Given data:
* * * * * * *
import Mathlib
import Literature.Computability.AlgebraicComplexity.SimultaneousDoubleProduct
import Summits.MatrixMultiplication.MatrixMultiplication.Theorems.EisensteinValCertificatesHomocyclicSTPPDesignsStubLeafPacking
import Summits.MatrixMultiplication.MatrixMultiplication.Theorems.EisensteinValCertificatesHomocyclicSTPPDesignsStubLeafSwap

/-!
# The balanced normal form of the clustered two-families leaf (line `registered` of crux
`EisensteinValCertificates.HomocyclicSTPPDesigns`, stmt-MatrixMultiplication-10647; lead c4, `--supports`)

The open stub of the line, `stub_clusteredTwoFamilies` (the CLUSTERED TWO-FAMILIES LEAF), asks for every
`ε > 0` for a prime `p`, an SDPP family `(A_i, B_i)_{i<n}` in `ℤ/p` (tree `IsSDPP`) with `|A_i| = a`,
`|B_i| = b`, `ab ≥ 2`, a class map `cls : Fin n → Fin m` with cross-class disjoint difference sets and
classes of size `≥ d`, and merit `m · d^{2/3} · (ab)^{(2+ε)/3} > p`.  The kill items of the sibling route
FourierTwoFamiliesModP (`PrimeCyclicPowerGain`, `PrimeLogDecay`, `PrimeDensityDecay`) speak of BALANCED
configurations `|A_i| = |B_i| = s`.  This file proves that the leaf is EQUIVALENT to its balanced form

  `∀ ε > 0 ∃ p prime, n m s d, A B, cls: IsSDPP A B ∧ 2 ≤ s ∧ (∀ i, |A_i| = s ∧ |B_i| = s) ∧ clustering ∧
   class sizes ≥ d ∧ p < m · d^{2/3} · (s·s)^{(2+ε)/3}`

(`clusteredTwoFamilies_iff_balanced`, registered closed form on the crux), so that a promoted item may be
filed in either vocabulary.  Proof of (→): take a leaf witness at `ε := ε'/(3+ε')`; WLOG `a ≤ b` (swap
symmetry `stub_leafSwap`); merit cubed and the packings `m·ab ≤ p`, `m·d ≤ n` (`stub_leafPacking`) give
`p² < n²(ab)^{1+ε}`, and `n·b ≤ p` gives `b^{1−ε} < a^{1+ε}` (so `a ≥ 2`); shrinking every `B_i` to `a`
elements (`Finset.exists_subset_card_eq`, `IsSDPP.mono`; difference sets shrink, so the clustering
survives) keeps merit `m · d^{2/3} · (a·a)^{(2+ε')/3} > p` because `(ab)^{2+ε} < (a²)^{(2+ε)/(1−ε)} ≤
(a²)^{2+ε'}`.  (←) is the special case `a = b = s`.
Sources for the notions: Cohn–Kleinberg–Szegedy–Umans 2005 (arXiv:math/0511460) §4 Def. 4.1; nothing is
cited as a fact.
-/

set_option linter.dupNamespace false
-- (single-conjunct summit: the namespace repeats `MatrixMultiplication`)

namespace Summit.MatrixMultiplication.MatrixMultiplication.Theorems.HomocyclicSTPPDesigns.ClusteredCharts

open Literature.Computability.AlgebraicComplexity Finset
open scoped Pointwise

/-- The arithmetic of balancing (everything cast to `ℝ` once): from the packings `n·b ≤ p`,
`m·ab ≤ p`, `m·d ≤ n`, the merit at `ε` with `ε(3+ε') ≤ ε'`, and `a ≤ b`, one gets `a ≥ 2` and the
balanced merit `p < m · d^{2/3} · (a·a)^{(2+ε')/3}`. [folklore] -/
private theorem balanced_arith {ε ε' : ℝ} {p n m a b d : ℕ} (hε : 0 < ε) (hε' : 0 < ε')
    (hεε' : ε * (3 + ε') ≤ ε') (ha : 1 ≤ a) (hle : a ≤ b) (hm : 1 ≤ m) (hd : 1 ≤ d)
    (h2 : n * b ≤ p) (h3 : m * (a * b) ≤ p) (h4 : m * d ≤ n)
    (hmerit : (p : ℝ) < (m : ℝ) * (d : ℝ) ^ ((2 : ℝ) / 3) * ((a * b : ℕ) : ℝ) ^ ((2 + ε) / 3)) :
    2 ≤ a ∧ (p : ℝ) < (m : ℝ) * (d : ℝ) ^ ((2 : ℝ) / 3) * ((a * a : ℕ) : ℝ) ^ ((2 + ε') / 3) := by
  -- casts and signs
  have hb : 1 ≤ b := le_trans ha hle
  have hn : 1 ≤ n := le_trans (Nat.mul_le_mul hm hd) h4
  have hp : 1 ≤ p := le_trans (Nat.mul_le_mul hn hb) h2
  have hP0 : (0 : ℝ) < p := by exact_mod_cast hp
  have hA : (1 : ℝ) ≤ a := by exact_mod_cast ha
  have hB : (1 : ℝ) ≤ b := by exact_mod_cast hb
  have hM : (1 : ℝ) ≤ m := by exact_mod_cast hm
  have hN : (1 : ℝ) ≤ n := by exact_mod_cast hn
  have hA0 : (0 : ℝ) < a := by linarith
  have hB0 : (0 : ℝ) < b := by linarith
  have hN0 : (0 : ℝ) < n := by linarith
  have hD0 : (0 : ℝ) ≤ d := Nat.cast_nonneg d
  have h2' : (n : ℝ) * b ≤ p := by exact_mod_cast h2
  have h3' : (m : ℝ) * (a * b) ≤ p := by exact_mod_cast h3
  have h4' : (m : ℝ) * d ≤ n := by exact_mod_cast h4
  have hX0 : (0 : ℝ) < (a : ℝ) * b := mul_pos hA0 hB0
  have hY0 : (0 : ℝ) < (a : ℝ) * a := mul_pos hA0 hA0
  have hmerit' : (p : ℝ) < m * (d : ℝ) ^ ((2 : ℝ) / 3) * ((a : ℝ) * b) ^ ((2 + ε) / 3) := by
    rwa [Nat.cast_mul] at hmerit
  have hε1 : ε < 1 := by nlinarith
  -- merit cubed: `p³ < m³ d² (ab)^{2+ε} ≤ m n² (ab)^{2+ε}`, hence `p² < n² (ab)^{1+ε}`
  have hcube : (p : ℝ) ^ 3 < (m : ℝ) ^ 3 * (d : ℝ) ^ 2 * ((a : ℝ) * b) ^ (2 + ε) := by
    have h1 : (p : ℝ) ^ 3 < (m * (d : ℝ) ^ ((2 : ℝ) / 3) * ((a : ℝ) * b) ^ ((2 + ε) / 3)) ^ 3 :=
      pow_lt_pow_left₀ hmerit' hP0.le three_ne_zero
    have hD' : ((d : ℝ) ^ ((2 : ℝ) / 3)) ^ 3 = (d : ℝ) ^ 2 := by
      rw [← Real.rpow_natCast ((d : ℝ) ^ ((2 : ℝ) / 3)) 3, ← Real.rpow_mul hD0,
        ← Real.rpow_natCast (d : ℝ) 2]
      norm_num
    have hX' : (((a : ℝ) * b) ^ ((2 + ε) / 3)) ^ 3 = ((a : ℝ) * b) ^ (2 + ε) := by
      rw [← Real.rpow_natCast (((a : ℝ) * b) ^ ((2 + ε) / 3)) 3, ← Real.rpow_mul hX0.le]
      congr 1
      push_cast
      ring
    calc (p : ℝ) ^ 3 < (m * (d : ℝ) ^ ((2 : ℝ) / 3) * ((a : ℝ) * b) ^ ((2 + ε) / 3)) ^ 3 := h1
      _ = (m : ℝ) ^ 3 * ((d : ℝ) ^ ((2 : ℝ) / 3)) ^ 3 * (((a : ℝ) * b) ^ ((2 + ε) / 3)) ^ 3 := by
          rw [mul_pow, mul_pow]
      _ = (m : ℝ) ^ 3 * (d : ℝ) ^ 2 * ((a : ℝ) * b) ^ (2 + ε) := by rw [hD', hX']
  have hP2 : (p : ℝ) ^ 2 < (n : ℝ) ^ 2 * ((a : ℝ) * b) ^ (1 + ε) := by
    have hsplit : ((a : ℝ) * b) ^ (2 + ε) = ((a : ℝ) * b) * ((a : ℝ) * b) ^ (1 + ε) := by
      have e : (2 + ε) = 1 + (1 + ε) := by ring
      rw [e, Real.rpow_add hX0, Real.rpow_one]
    have hmn : (m : ℝ) ^ 3 * (d : ℝ) ^ 2 ≤ m * (n : ℝ) ^ 2 := by
      have hmd0 : 0 ≤ (m : ℝ) * d := by positivity
      calc (m : ℝ) ^ 3 * (d : ℝ) ^ 2 = m * ((m : ℝ) * d) ^ 2 := by ring
        _ ≤ m * (n : ℝ) ^ 2 := by gcongr
    have hle1 : (m : ℝ) ^ 3 * (d : ℝ) ^ 2 * ((a : ℝ) * b) ^ (2 + ε) ≤
        p * ((n : ℝ) ^ 2 * ((a : ℝ) * b) ^ (1 + ε)) := by
      rw [hsplit]
      calc (m : ℝ) ^ 3 * (d : ℝ) ^ 2 * (((a : ℝ) * b) * ((a : ℝ) * b) ^ (1 + ε))
          ≤ m * (n : ℝ) ^ 2 * (((a : ℝ) * b) * ((a : ℝ) * b) ^ (1 + ε)) := by gcongr
        _ = ((m : ℝ) * (a * b)) * ((n : ℝ) ^ 2 * ((a : ℝ) * b) ^ (1 + ε)) := by ring
        _ ≤ p * ((n : ℝ) ^ 2 * ((a : ℝ) * b) ^ (1 + ε)) := by gcongr
    have hlt : (p : ℝ) * (p : ℝ) ^ 2 < p * ((n : ℝ) ^ 2 * ((a : ℝ) * b) ^ (1 + ε)) := by
      have h33 : (p : ℝ) * (p : ℝ) ^ 2 = (p : ℝ) ^ 3 := by ring
      rw [h33]
      exact hcube.trans_le hle1
    exact lt_of_mul_lt_mul_left hlt hP0.le
  -- logarithms: `(1−ε) log b < (1+ε) log a`
  have hlogab : Real.log ((a : ℝ) * b) = Real.log a + Real.log b :=
    Real.log_mul hA0.ne' hB0.ne'
  have hL1 : 2 * Real.log p < 2 * Real.log n + (1 + ε) * (Real.log a + Real.log b) := by
    have h := Real.log_lt_log (pow_pos hP0 2) hP2
    rw [Real.log_pow, Real.log_mul (pow_pos hN0 2).ne' (Real.rpow_pos_of_pos hX0 _).ne',
      Real.log_pow, Real.log_rpow hX0, hlogab] at h
    exact_mod_cast h
  have hL2 : Real.log n + Real.log b ≤ Real.log p := by
    have h := Real.log_le_log (mul_pos hN0 hB0) h2'
    rwa [Real.log_mul hN0.ne' hB0.ne'] at h
  have hla : 0 ≤ Real.log a := Real.log_nonneg hA
  have hlb : 0 ≤ Real.log b := Real.log_nonneg hB
  have hkey : (1 - ε) * Real.log b < (1 + ε) * Real.log a := by linarith
  -- `a ≥ 2`
  have ha2 : 2 ≤ a := by
    by_contra hlt
    have ha1 : a = 1 := by omega
    have hla0 : Real.log a = 0 := by rw [ha1, Nat.cast_one, Real.log_one]
    rw [hla0, mul_zero] at hkey
    have : 0 ≤ (1 - ε) * Real.log b := mul_nonneg (by linarith) hlb
    linarith
  refine ⟨ha2, ?_⟩
  -- the balanced merit: `(ab)^{(2+ε)/3} ≤ (a·a)^{(2+ε')/3}`
  have hexp : ((a : ℝ) * b) ^ ((2 + ε) / 3) ≤ ((a : ℝ) * a) ^ ((2 + ε') / 3) := by
    rw [← Real.log_le_log_iff (Real.rpow_pos_of_pos hX0 _) (Real.rpow_pos_of_pos hY0 _),
      Real.log_rpow hX0, Real.log_rpow hY0, hlogab, Real.log_mul hA0.ne' hA0.ne']
    -- `(2+ε)(log a + log b) ≤ (2+ε')·2 log a`, from `hkey` and `ε(3+ε') ≤ ε'`
    have h1 : (1 - ε) * ((2 + ε) * (Real.log a + Real.log b)) ≤
        (1 - ε) * ((2 + ε') * (Real.log a + Real.log a)) := by
      have hc : (2 + ε) ≤ (1 - ε) * (2 + ε') := by nlinarith
      have hpos : 0 < 2 + ε := by linarith
      nlinarith [mul_le_mul_of_nonneg_right hc (mul_nonneg two_pos.le hla),
        mul_lt_mul_of_pos_left hkey hpos]
    have h1' := le_of_mul_le_mul_left h1 (by linarith : (0 : ℝ) < 1 - ε)
    linarith
  calc (p : ℝ) < m * (d : ℝ) ^ ((2 : ℝ) / 3) * ((a : ℝ) * b) ^ ((2 + ε) / 3) := hmerit'
    _ ≤ m * (d : ℝ) ^ ((2 : ℝ) / 3) * ((a : ℝ) * a) ^ ((2 + ε') / 3) := by gcongr
    _ = (m : ℝ) * (d : ℝ) ^ ((2 : ℝ) / 3) * ((a * a : ℕ) : ℝ) ^ ((2 + ε') / 3) := by
        rw [Nat.cast_mul]


/-- The balancing step for `a ≤ b`: shrink every `B_i` to `a` elements.  The sub-family keeps the SDPP
(`IsSDPP.mono`), the clustering (difference sets shrink) and the class sizes, and by `balanced_arith`
(fed with the packings of `stub_leafPacking`) it has `a ≥ 2` and the balanced merit at `ε'`.
[folklore] -/
private theorem balanced_core {ε ε' : ℝ} (hε : 0 < ε) (hε' : 0 < ε') (hεε' : ε * (3 + ε') ≤ ε')
    {p n m a b d : ℕ} (hp : p.Prime) {A B : Fin n → Finset (ZMod p)} {cls : Fin n → Fin m}
    (hS : IsSDPP A B) (hab : 2 ≤ a * b) (hle : a ≤ b)
    (hcard : ∀ i, (A i).card = a ∧ (B i).card = b)
    (hclust : ∀ i j, cls i ≠ cls j → Disjoint (A i - B i) (A j - B j))
    (hsize : ∀ c : Fin m, d ≤ (Finset.univ.filter fun i => cls i = c).card)
    (hmerit : (p : ℝ) < (m : ℝ) * (d : ℝ) ^ ((2 : ℝ) / 3) * ((a * b : ℕ) : ℝ) ^ ((2 + ε) / 3)) :
    ∃ (s : ℕ) (B' : Fin n → Finset (ZMod p)), IsSDPP A B' ∧ 2 ≤ s ∧
      (∀ i, (A i).card = s ∧ (B' i).card = s) ∧
      (∀ i j, cls i ≠ cls j → Disjoint (A i - B' i) (A j - B' j)) ∧
      (p : ℝ) < (m : ℝ) * (d : ℝ) ^ ((2 : ℝ) / 3) * ((s * s : ℕ) : ℝ) ^ ((2 + ε') / 3) := by
  have ha : 1 ≤ a := Nat.pos_of_ne_zero fun h => by simp [h] at hab
  have hb : 1 ≤ b := Nat.pos_of_ne_zero fun h => by simp [h] at hab
  have hm : 1 ≤ m := Nat.pos_of_ne_zero fun h => by
    rw [h, Nat.cast_zero, zero_mul, zero_mul] at hmerit
    exact not_lt.2 (Nat.cast_nonneg _) hmerit
  have hd : 1 ≤ d := Nat.pos_of_ne_zero fun h => by
    rw [h, Nat.cast_zero, Real.zero_rpow (by norm_num), mul_zero, zero_mul] at hmerit
    exact not_lt.2 (Nat.cast_nonneg _) hmerit
  obtain ⟨-, h2, h3, h4, -, -⟩ := stub_leafPacking p n m a b d hp A B cls hS ha hb hcard hclust hd hsize
  obtain ⟨ha2, hmerit'⟩ := balanced_arith hε hε' hεε' ha hle hm hd h2 h3 h4 hmerit
  have hex : ∀ i, ∃ t ⊆ B i, t.card = a := fun i =>
    Finset.exists_subset_card_eq (by rw [(hcard i).2]; exact hle)
  choose B' hB'sub hB'card using hex
  refine ⟨a, B', hS.mono (fun _ => Finset.Subset.rfl) hB'sub, ha2,
    fun i => ⟨(hcard i).1, hB'card i⟩, fun i j hij => ?_, hmerit'⟩
  exact Disjoint.mono (Finset.sub_subset_sub Finset.Subset.rfl (hB'sub i))
    (Finset.sub_subset_sub Finset.Subset.rfl (hB'sub j)) (hclust i j hij)

/-- **The clustered two-families leaf is equivalent to its balanced form** (registered closed form on
crux stmt-MatrixMultiplication-10647, stub `clusteredTwoFamilies_iff_balanced`; calibration, not used by
the composition).  Left: the open stub `stub_clusteredTwoFamilies` of line `registered` verbatim.  Right:
the same with `|A_i| = |B_i| = s ≥ 2` and merit `m · d^{2/3} · (s·s)^{(2+ε)/3} > p` — the vocabulary of the
kill items `PrimeCyclicPowerGain` / `PrimeLogDecay` / `PrimeDensityDecay` of route FourierTwoFamiliesModP.
(→): witness at `ε'/(3+ε')`, WLOG `a ≤ b` by the swap symmetry `stub_leafSwap`, then `balanced_core`;
(←): `a = b = s`. [folklore] -/
theorem clusteredTwoFamilies_iff_balanced :
    (∀ ε : ℝ, 0 < ε → ∃ p : ℕ, p.Prime ∧ ∃ (n m a b d : ℕ) (A B : Fin n → Finset (ZMod p))
      (cls : Fin n → Fin m), IsSDPP A B ∧ 2 ≤ a * b ∧ (∀ i, (A i).card = a ∧ (B i).card = b) ∧
      (∀ i j, cls i ≠ cls j → Disjoint (A i - B i) (A j - B j)) ∧
      (∀ c : Fin m, d ≤ (Finset.univ.filter fun i => cls i = c).card) ∧
      (p : ℝ) < (m : ℝ) * (d : ℝ) ^ ((2 : ℝ) / 3) * ((a * b : ℕ) : ℝ) ^ ((2 + ε) / 3)) ↔
    (∀ ε : ℝ, 0 < ε → ∃ p : ℕ, p.Prime ∧ ∃ (n m s d : ℕ) (A B : Fin n → Finset (ZMod p))
      (cls : Fin n → Fin m), IsSDPP A B ∧ 2 ≤ s ∧ (∀ i, (A i).card = s ∧ (B i).card = s) ∧
      (∀ i j, cls i ≠ cls j → Disjoint (A i - B i) (A j - B j)) ∧
      (∀ c : Fin m, d ≤ (Finset.univ.filter fun i => cls i = c).card) ∧
      (p : ℝ) < (m : ℝ) * (d : ℝ) ^ ((2 : ℝ) / 3) * ((s * s : ℕ) : ℝ) ^ ((2 + ε) / 3)) := by
  constructor
  · intro hLeaf ε' hε'
    have h3 : (0 : ℝ) < 3 + ε' := by linarith
    set ε : ℝ := ε' / (3 + ε') with hεdef
    have hε : 0 < ε := div_pos hε' h3
    have hεε' : ε * (3 + ε') ≤ ε' := by
      rw [hεdef, div_mul_cancel₀ _ h3.ne']
    obtain ⟨p, hp, n, m, a, b, d, A, B, cls, hS, hab, hcard, hclust, hsize, hmerit⟩ := hLeaf ε hε
    rcases le_total a b with hle | hle
    · obtain ⟨s, B', hS', hs, hcard', hclust', hmerit'⟩ :=
        balanced_core hε hε' hεε' hp hS hab hle hcard hclust hsize hmerit
      exact ⟨p, hp, n, m, s, d, A, B', cls, hS', hs, hcard', hclust', hsize, hmerit'⟩
    · -- `b ≤ a`: swap the two families first
      obtain ⟨hS2, hclust2⟩ := stub_leafSwap p n m A B cls hS hclust
      have hab2 : 2 ≤ b * a := by rwa [mul_comm]
      have hcard2 : ∀ i, (B i).card = b ∧ (A i).card = a := fun i => ⟨(hcard i).2, (hcard i).1⟩
      have hmerit2 : (p : ℝ) < (m : ℝ) * (d : ℝ) ^ ((2 : ℝ) / 3) *
          ((b * a : ℕ) : ℝ) ^ ((2 + ε) / 3) := by
        rwa [mul_comm b a]
      obtain ⟨s, A', hS', hs, hcard', hclust', hmerit'⟩ :=
        balanced_core hε hε' hεε' hp hS2 hab2 hle hcard2 hclust2 hsize hmerit2
      exact ⟨p, hp, n, m, s, d, B, A', cls, hS', hs, hcard', hclust', hsize, hmerit'⟩
  · intro hBal ε hε
    obtain ⟨p, hp, n, m, s, d, A, B, cls, hS, hs, hcard, hclust, hsize, hmerit⟩ := hBal ε hε
    exact ⟨p, hp, n, m, s, s, d, A, B, cls, hS, le_trans hs (Nat.le_mul_of_pos_right s (by omega)),
      hcard, hclust, hsize, hmerit⟩

end Summit.MatrixMultiplication.MatrixMultiplication.Theorems.HomocyclicSTPPDesigns.ClusteredCharts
* * * * * * *
Work instructions:
Please output the lines of the listing above that fall in the stretch from the one with "rwa [Real.log_mul hN0.ne' hB0.ne'] at h" through the one with "-- the balanced", exactly and only those.

Completed exercise:
    rwa [Real.log_mul hN0.ne' hB0.ne'] at h
  have hla : 0 ≤ Real.log a := Real.log_nonneg hA
  have hlb : 0 ≤ Real.log b := Real.log_nonneg hB
  have hkey : (1 - ε) * Real.log b < (1 + ε) * Real.log a := by linarith
  -- `a ≥ 2`
  have ha2 : 2 ≤ a := by
    by_contra hlt
    have ha1 : a = 1 := by omega
    have hla0 : Real.log a = 0 := by rw [ha1, Nat.cast_one, Real.log_one]
    rw [hla0, mul_zero] at hkey
    have : 0 ≤ (1 - ε) * Real.log b := mul_nonneg (by linarith) hlb
    linarith
  refine ⟨ha2, ?_⟩
  -- the balanced merit: `(ab)^{(2+ε)/3} ≤ (a·a)^{(2+ε')/3}`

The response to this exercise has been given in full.